Conversely, high pH or highly alkaline soils usually suffer from reduced nutrient, and especially micronutrient lock-up (iron, magnesium and calcium). They can have high concentrations of sodium resulting in poor soil structure. Water and essential nutrients don't easily penetrate poorly structured soils, resulting in nutrient deficiencies and stunted plant growth.
Changing Soil pH
Soil pH is typically lowered with sulfur and raised with lime. Pelletized lime is generally the preferred method of lime application over granular for raising pH as it is much easier to apply, pellets break down with water, are less dusty and pelletized lime changes the pH quicker than granular lime. Dolomitic or calcitic lime may be used depending on the soils need for magnesium or calcium.
In many Western states and certain pockets of the U.S., soil pH may be greater than 7.5 and may need to be lowered using sulfur. The amount of sulfur to be used should be based on the soil test as soil type as well as soils that contain high amounts of free calcium carbonate aka "free lime" will require greater amounts of sulfur to lower pH.
Proper Sampling
Soil test results are only as good as the samples collected and sent to the lab for analysis. Improper sampling is the largest area for error in the soil testing process and can lead to test results that could recommend over- or under application of nutrients and amendments.

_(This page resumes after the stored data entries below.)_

import Literature.NumberTheory.LFunctions.SinnottPowerFunctions
import Literature.NumberTheory.LFunctions.SinnottUnitsModPrimePower
import Mathlib.NumberTheory.LegendreSymbol.AddCharacter
import Mathlib.Data.ZMod.Units
import Mathlib.Algebra.CharP.Lemmas
import Mathlib.Algebra.CharP.Frobenius
import HarnessLib

/-!
# Sinnott's theorem on Γ-transforms of rational function measures (Astérisque 147–148, §3)

Topic `Literature/NumberTheory/LFunctions`; namespace `Literature.NumberTheory.LFunctions.Sinnott1987`.
THEOREMS ONLY (auxiliary `def`s with bodies; no named facts).

Finite form of §1 and §3 of W. Sinnott, *On a theorem of L. Washington*, Astérisque 147–148
(1987), 209–224.  Two distinct primes: `p = char F` and the tower prime `M`; `q` a power of `p`
with `M ∣ q - 1` (`4 ∣ q - 1` if `M = 2`), `M^{n₀} ∥ q - 1`.  A function `φ` on the `M`-power
roots of unity in `F` (Sinnott's Fourier transform `α̂` of a measure `α` on `ℤ_M`, (1.8)–(1.9))
has at level `M^m`, with respect to a primitive `M^m`-th root of unity `ζ`, the measure
`α(x) = M^{-m} ∑_{c mod M^m} ζ^{-cx} φ(ζ^c)` (`levelMeasure`, Fourier inversion
`sum_pw_mul_levelMeasure`), and for a character `ψ` of `(ℤ/M^m)ˣ` the **Γ-transform**
`Γ_α(ψ) = ∑_{u ∈ (ℤ/M^m)ˣ} ψ(u) α(u)` (`gammaTransform`, (1.12)), which is a Gauss sum times
`∑_{c ∈ (ℤ/M^m)ˣ} ψ⁻¹(c) φ(ζ^c)` (`gammaTransform_eq_gaussSum_mul`).

This file proves the pieces of Sinnott's Lemma 3.6 / Theorem 3.2 that are finite Fourier
analysis on `ℤ/M^m` … (continued in the sections below).

## References

* W. Sinnott, *On a theorem of L. Washington*, Astérisque 147–148 (1987), 209–224, §1, §3.
  [Sinnott1987]
* L. C. Washington, *The non-`p`-part of the class number in a cyclotomic `ℤ_p`-extension*,
  Invent. Math. 49 (1978), 87–97. [Washington1978]
-/

noncomputable section

open Finset AddChar

namespace Literature.NumberTheory.LFunctions.Sinnott1987

variable {F : Type*} [Field F]

/-! ### Finite Fourier analysis on `ℤ/n` with a primitive `n`-th root of unity -/

section Fourier

variable {n : ℕ} [NeZero n] {ζ : F}

/-- `ζ^x` for `x ∈ ℤ/n` (`= zmodChar n _ x`). [folklore] -/
def pw (ζ : F) (x : ZMod n) : F := ζ ^ x.val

Make sure to collect a representative sample of each area being tested. 1-2 cups of soil are needed for proper testing and should be free of plant tissue, thatch, mulch or other surface debris. For areas up to 10,000 sq. ft., 10-12 individual cores should be randomly taken and combined to make one composite sample to be placed in a sample bag. For areas over 10,000 sq. ft., randomly take one extra core for each additional 1,000 sq. ft.
Separate samples should be collected from areas that differ in soil color, soil texture, and type of plants grown. Avoid areas that have recently been fertilized or amended. Turf should be sampled at a depth of 3" below the thatch layer, while trees, shrubs and ornamentals should be sampled to a depth of 6-12" with cores being taken from inside and just outside the drip line.
Benefits of Soil Testing
Soil testing is an agronomic Best Management Practice (BMP) recommended by the fertilizer industry, university agronomists and independent consultants that provides many benefits to the turf/landscape manager including:
• Monitors pH and nutrient levels in turf and landscape soils
• Offers corrective action to optimize nutrient uptake (reduce lost fertilizer $$ from nutrient lock-up)
• Aids in customization of fertility programs
• Promotes good industry stewardship
• Allows you to grow a healthy and flourishing landscape to put your stamp on!